Embedded mode
SQE can run the full query engine in-process, with no server and no network.
sqe-cli in embedded mode starts DataFusion, the Iceberg reader, and the same
SQL planner locally — inside the CLI process. This is the fastest path for
querying a warehouse from a laptop, a CI job, or a script.
Four warehouse modes:
- In-memory (
--memory): a transient DataFusion catalog. Nothing is persisted. Good for ad-hoc SQL and testing SQL functions. - Filesystem warehouse (
--warehouse PATH): an Iceberg warehouse on local disk or object storage with no catalog service. SQE walks the path formetadata.jsonfiles and treats the prefix as the catalog. The “Iceberg without a catalog” case. - Persistent SQLite catalog (
--catalog-backend sqlite): a durable single-node catalog backed by a local SQLite file. Survives restarts. - Cloud catalogs embedded: Glue and S3 Tables can be attached directly, with no coordinator, using the standard AWS credential chain.
See the quickstarts:
- Embedded: query local and remote files
- Embedded: persistent local catalog (SQLite)
- Embedded: attach multiple catalogs
In-memory
sqe-cli --embedded --memory -e "SELECT 1 AS one"
+-----+
| one |
+-----+
| 1 |
+-----+
Filesystem warehouse (no catalog service)
Point at a directory; SQE reads the Iceberg metadata directly. No Polaris, no Glue, no metastore.
sqe-cli --embedded --warehouse /data/warehouse \
-e "SELECT COUNT(*) FROM sales.orders"
This is the catalog-free Hadoop mode.
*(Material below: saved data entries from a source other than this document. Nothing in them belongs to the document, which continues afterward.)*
import Summits.BirchSwinnertonDyer.BirchSwinnertonDyer.Theorems.SchneiderFreeAdditiveX3PoitouTateMiddleExactDualSymmetry
import Summits.BirchSwinnertonDyer.BirchSwinnertonDyer.Theorems.SchneiderFreeAdditiveX3PoitouTateMuMiddleExactReal
import HarnessLib

/-!
# Poitou–Tate toolkit: transport of Milne I Thm. 4.10(b) along isomorphisms of modules, and the
# instances `M = μₚ^D` and `M = ℤ/p` (constant coefficients) — UNCONDITIONAL

Cell `bsd-schneider-ideate`, seat `bsd-schneider-door-c6` (prover, generation 7).  PARTITION: board row
B6 ∩ X3 ∩ sst-twist, `r = 1` — CONTROL corner (crux `AnticycControlAdditiveK`, stmt-BirchSwinnertonDyer-19295;
stubs `stub_baseCountTors` / `stub_ptSurj` hinge on `hE` for ALL finite `M`).  THEOREMS ONLY.  HONEST
FRAMING: two more instances of `hE` (after door-c6 g6's `μₚ`), not the general statement; no case of BSD.

* §1 `exists_inverse_intertwining_of_bijective` (the inverse of a bijective intertwining map of discrete
  modules is intertwining), `exists_tateDual_precomp_intertwining` (`φ^D : M₂^D → M₁^D`, `f ↦ f ∘ φ`),
  `localTatePairing_map_eq` (`⟨κ_* t, y⟩_{M₁} = ⟨t, κ^D_* y⟩_{M₂}`, adjoint naturality of the cup product,
  `ContPairing.cupProduct_adjoint`).
* §2 **`middleExact_of_equiv`** — `hE(M₁, S) → hE(M₂, S)` along a pair `ι : M₁ → M₂`, `κ : M₂ → M₁` of
  intertwining maps with `ι ∘ κ = id`; canonical form `middleExact_canonical_of_equiv`.
* §3 **`middleExact_canonical_muDual`** — Milne I Thm. 4.10(b) `Ker γ¹ ⊆ Im β¹` for `M = μₚ^D = Hom(μₚ, μₚ)`,
  THE invariant maps, every admissible `S`, over any number field for odd `p` and over totally complex ones
  for `p = 2`: door-c6 g6's `middleExact_mu_of_isComplex_or_odd` transported to `μₚ^{DD}` (§2, biduality)
  is `hE(μₚ^{DD}) = hE((μₚ^D)^D)`, whence `hE(μₚ^D)` by the duality symmetry
  `middleExact_canonical_of_middleExact_tateDual` (file `…DualSymmetry`).
* §4 **`middleExact_canonical_trivial`** — the same for the CONSTANT module `ℤ/p`
  (`ContinuousRep.trivial Γ_K ℤ (ZMod p)`), via the isomorphism `ℤ/p ⥲ Hom(μₚ, μₚ)`, `m ↦ m·id` (§1, §2).
References: [MilneADT2006] I Prop. 0.19, Cor. 2.3, Thm. 4.10 (b); [NeukirchSchmidtWingberg2008] I §4 (1.4.2),
VIII §6; [CasselsFrohlichANT1967] VII §11.
-/

noncomputable section
import Literature.MathematicalPhysics.QuantumLattice.HubbardFermiSeaTangentRowsDiluteFarTPrime
import Literature.MathematicalPhysics.QuantumLattice.HubbardFermiSeaTangentRowsDiluteLa214
import Literature.MathematicalPhysics.QuantumLattice.HubbardFermiSeaTangentRowsQuarterFilling
import Literature.MathematicalPhysics.QuantumLattice.HubbardNNNHoppingEnergyDensityMonotone
import Summits.Ventures.CertifiedManyBodySolver.Certificates.HubbardSquare_n1_deepSheet_farColumnFloors_E
import Summits.Ventures.CertifiedManyBodySolver.Certificates.HubbardSquare_n1_deepSheet_farColumnFloors_F
import Summits.Ventures.CertifiedManyBodySolver.Certificates.HubbardSquare_n1_deepSheet_farColumnFloors_G
import Summits.Ventures.CertifiedManyBodySolver.Certificates.HubbardSquare_n1_deepSheet_farColumnFloors_K5a
import Summits.Ventures.CertifiedManyBodySolver.Certificates.HubbardSquare_n1_deepSheet_farColumnFloors_K5b
import Summits.Ventures.CertifiedManyBodySolver.Certificates.HubbardSquare_n1_deepSheet_farColumnFloors_K5d
import Summits.Ventures.CertifiedManyBodySolver.Certificates.HubbardSquare_n1o2_farstrip_lower_jensen606_674_649
import Summits.Ventures.CertifiedManyBodySolver.Certificates.HubbardSquare_n7o8_TKT_obliqueStation_splitPlane_r554_r555_r590
import Summits.Ventures.CertifiedManyBodySolver.Certificates.HubbardSquare_n7o8_splitPlane2_stage2_byName_discharge
import Summits.Ventures.CertifiedManyBodySolver.Certificates.HubbardSquare_n7o8_splitPlaneQ1_byName_readers
import Summits.Ventures.CertifiedManyBodySolver.Certificates.HubbardTTPrime_polarizedBandCaps_kernelA
import Summits.Ventures.CertifiedManyBodySolver.Observables.PhaseSeparationExclusionBox
import Summits.Ventures.CertifiedManyBodySolver.Observables.PhaseSeparationExclusionBoxThermalFreeDilute
import Summits.Ventures.CertifiedManyBodySolver.Observables.PhaseSeparationExclusionFarNearCornerColumns
import Summits.Ventures.CertifiedManyBodySolver.Observables.PhaseSeparationExclusionFarPolThermalAB
import Summits.Ventures.CertifiedManyBodySolver.Observables.PhaseSeparationExclusionFarQuarterNodes
import Summits.Ventures.CertifiedManyBodySolver.Observables.PhaseSeparationExclusionHalfFillingColumnU5
import Summits.Ventures.CertifiedManyBodySolver.Observables.PhaseSeparationExclusionHolePlaneCap
import Summits.Ventures.CertifiedManyBodySolver.Observables.PhaseSeparationExclusionMidSegmentCapThermal
import Summits.Ventures.CertifiedManyBodySolver.Observables.PhaseSeparationExclusionNearStripElectronSideColumns
import Summits.Ventures.CertifiedManyBodySolver.Observables.PhaseSeparationExclusionQuarterConvexFloor
import Summits.Ventures.CertifiedManyBodySolver.Observables.PhaseSeparationExclusionSplitPlaneSevenEighthsCap
import Summits.Ventures.CertifiedManyBodySolver.Observables.PhaseSeparationExclusionStripPolCaps
import Summits.Ventures.CertifiedManyBodySolver.Observables.PhaseSeparationExclusionTPrimeStripEXT5
import Summits.Ventures.CertifiedManyBodySolver.Observables.PhaseSeparationExclusionVirtualColumns
import Summits.Ventures.CertifiedManyBodySolver.Observables.PhaseSeparationExclusionWitnessSplitCap597
import HarnessLib
import HarnessLib.Audit
import Summits.HubbardSuperconductivity.HubbardSuperconductivity.Theorems.AnisotropyChordTransferFibre3FinXB2Eval
import Summits.HubbardSuperconductivity.HubbardSuperconductivity.Theorems.AnisotropyChordTransferFibre3FinXB2P47n
import Summits.HubbardSuperconductivity.HubbardSuperconductivity.Theorems.AnisotropyChordTransferFibre3FinXB2P47o

/-!
# Route `AnisotropyChord` / H0 rotor rung: FIN XB2 row-`N₁` certificate at `L = 47` — cell facts, part `n`

Kernel facts `xbCellAny2 47 (49/50) la lb c = true` (evaluator `…FinXB2Eval`, point wedges rewritten to the certified literal tables of `…FinXB2P47*`) for 1 λ-cell(s) of the per-`L` cover
(`…FinXB2Cover.xbCheck2`; cell design: p3 g6 scratch `xb_design2.py`, float mirror `xb_mirror.py` (g5)); assembled in `…FinXB2FortySeven`.
Prover seat `hubbard-h0-rotor-p3` g6; helper for piece A = stmt-HubbardSuperconductivity-23918 of rung 19089 (`--supports`, helper class).
WHAT THIS IS NOT: nothing here proves superconductivity in the Hubbard model (rotor TARGET as worded stays FALSE, g15 verdict); kernel facts for the FIN certificate of ONE hypothesis (row `N₁`) of ONE conditional reduction.  Tree imports only; no sorry, no new axioms.
-/

set_option linter.dupNamespace false

namespace Summit.HubbardSuperconductivity.HubbardSuperconductivity.Theorems.AnisotropyChord.Transfer.Fibre3

namespace FinXB

set_option maxHeartbeats 4000000 in
/-- kernel fact: cell 30 at `L = 47` (certified, c = (9/20 : ℚ)). [folklore] -/
theorem xb2c47_30 : xbCellAny2 47 (49/50 : ℚ) 455138201401320 551286146447349 (9/20 : ℚ) = true := by
  unfold xbCellAny2
  rw [tw47_13_eq, tw47_14_eq]
  decide +kernel

end FinXB

end Summit.HubbardSuperconductivity.HubbardSuperconductivity.Theorems.AnisotropyChord.Transfer.Fibre3
import Literature.NumberTheory.Automorphic.ShimuraCurveRibetTakahashiOptimalProofs
import Literature.NumberTheory.EllipticCurves.ManinConstantDeuringTwistProofs
import Literature.NumberTheory.EllipticCurves.NeronIsogenyScalingHoldsProofs
import Literature.NumberTheory.EllipticCurves.PastenValuationProductThm75SieveProofs
import HarnessLib

/-!
# The Manin constant of an ARBITRARY modular parametrisation is an integer (Stevens-strength integrality, proofs only)

Topic `NumberTheory/EllipticCurves` (theorems only; no definition, no named fact).  Several tree files
(`ShimuraCurveRibetTakahashiOptimalProofs` — the hypothesis `hInt` of `exists_optimal_modularParametrizationData_of`,
`exists_int_cast_eq_of_latticeEq`; `PastenSpectralDegreeIsogenyBoundProofs` —
`PastenShimura2024_minimalDegree_le_163_mul_of_mazurKenku`; `PastenValuationProductThm75SieveProofs` —
`pasten_thm_7_5_of_exists_isNewformOf_mazurKenku_edixhoven`) carry as a HYPOTHESIS the Stevens-strength integrality

  `hInt`: for every globally minimal elliptic `W'/ℚ`, every `X₀(N)`-datum `D'` of `W'` and every `q ∈ ℚ` with
  `q·Λ_{D'.f} ⊆ Λ_{W'}`, `q ∈ ℤ`

— the Manin constant of an ARBITRARY parametrisation `X₀(N) → E'` (not only of the optimal one) is an integer (Stevens 1989, §1
Thm. 1.3; Agashe–Ribet–Stein 2006, Thm. 2.2 and §2; Česnavičius–Neururer–Saha 2024, §1: "any `φ` factors through an optimal one").
It is a THEOREM of the tree's ingredients: Edixhoven's Prop. 2 for the OPTIMAL curve (`edixhoven_int_of_neronLattice_eq_smul_periodLattice_holds`:
the global minimal model `W₀` of `E_f = ℂ/Λ_f`, `D'.exists_isGloballyMinimal_latticeEq_rat`, has Néron lattice `q₀·Λ_f` with `q₀ ∈ ℤ`) and
the integrality of the Néron scaling of the rational isogeny `W₀ → W'`, `z ↦ (q/q₀)·z`
(`integral_neronScaling_of_isGloballyMinimal_holds`): `q/q₀ ∈ ℤ`, so `q ∈ q₀ℤ ⊆ ℤ`.

* `ModularParametrizationData.int_of_smul_periodLattice_le` — `hInt` as a theorem;
* `PastenShimura2024_minimalDegree_le_163_mul_of_mazurKenku'` — Pasten 2024 Cor. of Thm. 7.2 ⟸ Mazur–Kenku ALONE;
* `pasten_thm_7_5_of_exists_isNewformOf_mazurKenku'` — Pasten 2024 Thm. 7.5 ⟸ {modularity, Mazur–Kenku} (Edixhoven input discharged).

## References
* G. Stevens, *Stickelberger elements and modular parametrizations of elliptic curves*, Invent. Math. 98 (1989), §1 (Thm. 1.3). [Stevens1989]
* A. Agashe, K. Ribet, W. Stein, *The Manin constant*, PAMQ 2 (2006), §2, Thm. 2.2. [AgasheRibetStein2006]
* B. Edixhoven, *On the Manin constants of modular elliptic curves* (1991), Prop. 2. [EdixhovenManin1991]
* H. Pasten, *Shimura curves and the abc conjecture*, J. Number Theory (2024), §3 p. 13, Thm. 7.5. [PastenShimura2024]
-/

noncomputable section

open scoped MatrixGroups ModularForm
open CongruenceSubgroup WeierstrassCurve
open Literature.NumberTheory.EllipticCurves Literature.NumberTheory.EllipticCurves.ModularForms

namespace Literature.NumberTheory.EllipticCurves.ModularForms

/-- **The Manin constant of an arbitrary modular parametrisation is an integer** (Stevens-strength integrality, the tree's
hypothesis `hInt`): for a globally minimal elliptic `W'/ℚ`, an `X₀(N)`-datum `D'` of `W'` and `q ∈ ℚ` with `q·Λ_{D'.f} ⊆ Λ_{W'}`
— i.e. `τ ↦ u_{W'}(q·ℰ_f(τ))` is a modular parametrisation of `W'` pulling the Néron differential back to `q·2πi f dτ` — we have
`q ∈ ℤ`.  Proof: Edixhoven's Prop. 2 for the global minimal model `W₀` of `E_f` (`Λ_{W₀} = q₀Λ_f`, `q₀ ∈ ℤ`) and the integrality of
the Néron scaling `q/q₀` of the rational isogeny `W₀ → W'`. [cite: Stevens1989, §1 Thm. 1.3] [cite: AgasheRibetStein2006, Thm. 2.2]
[cite: EdixhovenManin1991, Prop. 2] -/
theorem ModularParametrizationData.int_of_smul_periodLattice_le {N : ℕ} [NeZero N] {W' : WeierstrassCurve ℚ}
    [W'.IsElliptic] [W'.IsGloballyMinimal] (D' : ModularParametrizationData W' N) (q : ℚ)
    (hq : ∀ z ∈ periodLattice D'.f, (q : ℂ) * z ∈ D'.L.lattice) : ∃ k : ℤ, (k : ℚ) = q := by
  -- the global minimal model `W₀` of `E_f`, Néron lattice `q₀·Λ_f`, `q₀ ∈ ℤ` (Edixhoven)
  obtain ⟨W₀, hW₀, hW₀', L₀, q₀, hf₀, hL₀, hq₀0, hq₀, hq₀'⟩ := D'.exists_isGloballyMinimal_latticeEq_rat
  haveI := hW₀
  haveI := hW₀'
  obtain ⟨k₀, hk₀⟩ := edixhoven_int_of_neronLattice_eq_smul_periodLattice_holds hf₀ hL₀ q₀ hq₀ hq₀'
  -- the Néron scaling `q/q₀` of `W₀ → W'` is an integer
  have hq₀C : (q₀ : ℂ) ≠ 0 := by exact_mod_cast hq₀0
  obtain ⟨k, hk⟩ := integral_neronScaling_of_isGloballyMinimal_holds W₀ W' L₀ D'.L hL₀ D'.isNeronLattice (q / q₀)
    (fun z hz ↦ by
      obtain ⟨w, hw, rfl⟩ := hq₀' z hz
      have e : (((q / q₀ : ℚ)) : ℂ) * ((q₀ : ℂ) * w) = (q : ℂ) * w := by
        push_cast
        field_simp
      rw [e]
      exact hq w hw)
  refine ⟨k * k₀, ?_⟩
  rw [Int.cast_mul, hk, hk₀]
  field_simp

/-- The same in the binder shape of the tree's hypothesis `hInt` (for `exact`-ing into its consumers). [cite: Stevens1989, §1 Thm. 1.3] -/
theorem int_of_smul_periodLattice_le_all :
    ∀ {N : ℕ} [NeZero N] {W' : WeierstrassCurve ℚ} [W'.IsElliptic] [W'.IsGloballyMinimal]
      (D' : ModularParametrizationData W' N) (q : ℚ),
      (∀ z ∈ periodLattice D'.f, (q : ℂ) * z ∈ D'.L.lattice) → ∃ k : ℤ, (k : ℚ) = q :=
  fun D' q hq ↦ D'.int_of_smul_periodLattice_le q hq

/-- **Pasten 2024, the minimal-degree bound `deg ≤ 163·(optimal degree)` ⟸ Mazur–Kenku alone** (the tree's
`PastenShimura2024_minimalDegree_le_163_mul_of_mazurKenku` with its Edixhoven/Stevens input `hInt` discharged).
[cite: PastenShimura2024, §3 p. 13] [cite: Mazur1978, Thm. 1] [cite: Kenku1982] -/
theorem PastenShimura2024_minimalDegree_le_163_mul_of_mazurKenku' (hMK : mazurKenku_exists_cyclic_isogeny) :
    PastenShimura2024_minimalDegree_le_163_mul :=
  PastenShimura2024_minimalDegree_le_163_mul_of_mazurKenku hMK int_of_smul_periodLattice_le_all

/-- **Pasten 2024, Thm. 7.5 ⟸ {modularity, Mazur–Kenku}** (the tree's `pasten_thm_7_5_of_exists_isNewformOf_mazurKenku_edixhoven` with
its Edixhoven/Stevens input `hInt` discharged). [cite: PastenShimura2024, Theorem 7.5] [cite: Mazur1978, Thm. 1] [cite: Kenku1982]
[cite: BCDTJAMS2001, Thm. A] -/
theorem pasten_thm_7_5_of_exists_isNewformOf_mazurKenku' (h₁ : exists_isNewformOf) (hMK : mazurKenku_exists_cyclic_isogeny) :
    pasten_thm_7_5 :=
  pasten_thm_7_5_of_exists_isNewformOf_mazurKenku_edixhoven h₁ hMK int_of_smul_periodLattice_le_all

end Literature.NumberTheory.EllipticCurves.ModularForms

end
Writes need atomic rename, which object
stores do not all provide, so this mode is read-oriented; for writes use a real
catalog. The same backend powers the [catalog.backend] type = "hadoop" server
config.
Cloud catalogs embedded
The embedded engine can attach a Glue or S3 Tables catalog directly, with no
coordinator. Pass --catalog-backend plus the cloud warehouse; credentials come
from the standard AWS provider chain (AWS_PROFILE, instance profile, SSO).
These catalogs attach read-only (query, not write); use the server for writes.
Requires the aws cargo feature (default-on).
# AWS Glue Data Catalog (warehouse is an s3:// prefix)
AWS_PROFILE=analytics sqe-cli --embedded \
--catalog-backend glue \
--catalog-warehouse s3://my-bucket/warehouse --region eu-example-1 \
-e "SELECT * FROM glue.analytics.events LIMIT 10"
# AWS S3 Tables (warehouse is the table-bucket ARN)
AWS_PROFILE=analytics sqe-cli --embedded \
--catalog-backend s3tables \
--catalog-warehouse arn:aws:s3tables:eu-example-1:ACCOUNT:bucket/NAME \
--region eu-example-1 \
-e "SHOW SCHEMAS"
The catalog mounts under the backend name by default (glue. / s3tables.);
override with --catalog-name.
How it is tested
crates/sqe-cli/tests/cli_smoke.rs: binary-level flag parsing, exit codes, mutually-exclusive flag rejection, and the--embedded --memoryhappy path.- The catalog spec parser (
NAME=PATH) is validated for empty names, missing separators, and dotted names.
Notes
--memoryand--warehouseare mutually exclusive.- Local-path TVFs (
read_csvand friends) work in embedded mode; the embedded engine enablesallow_local_pathsso a laptop user can read local files. - Embedded mode authenticates the OS user against the configured catalog’s credential source, not OIDC; there is no server to pass tokens through.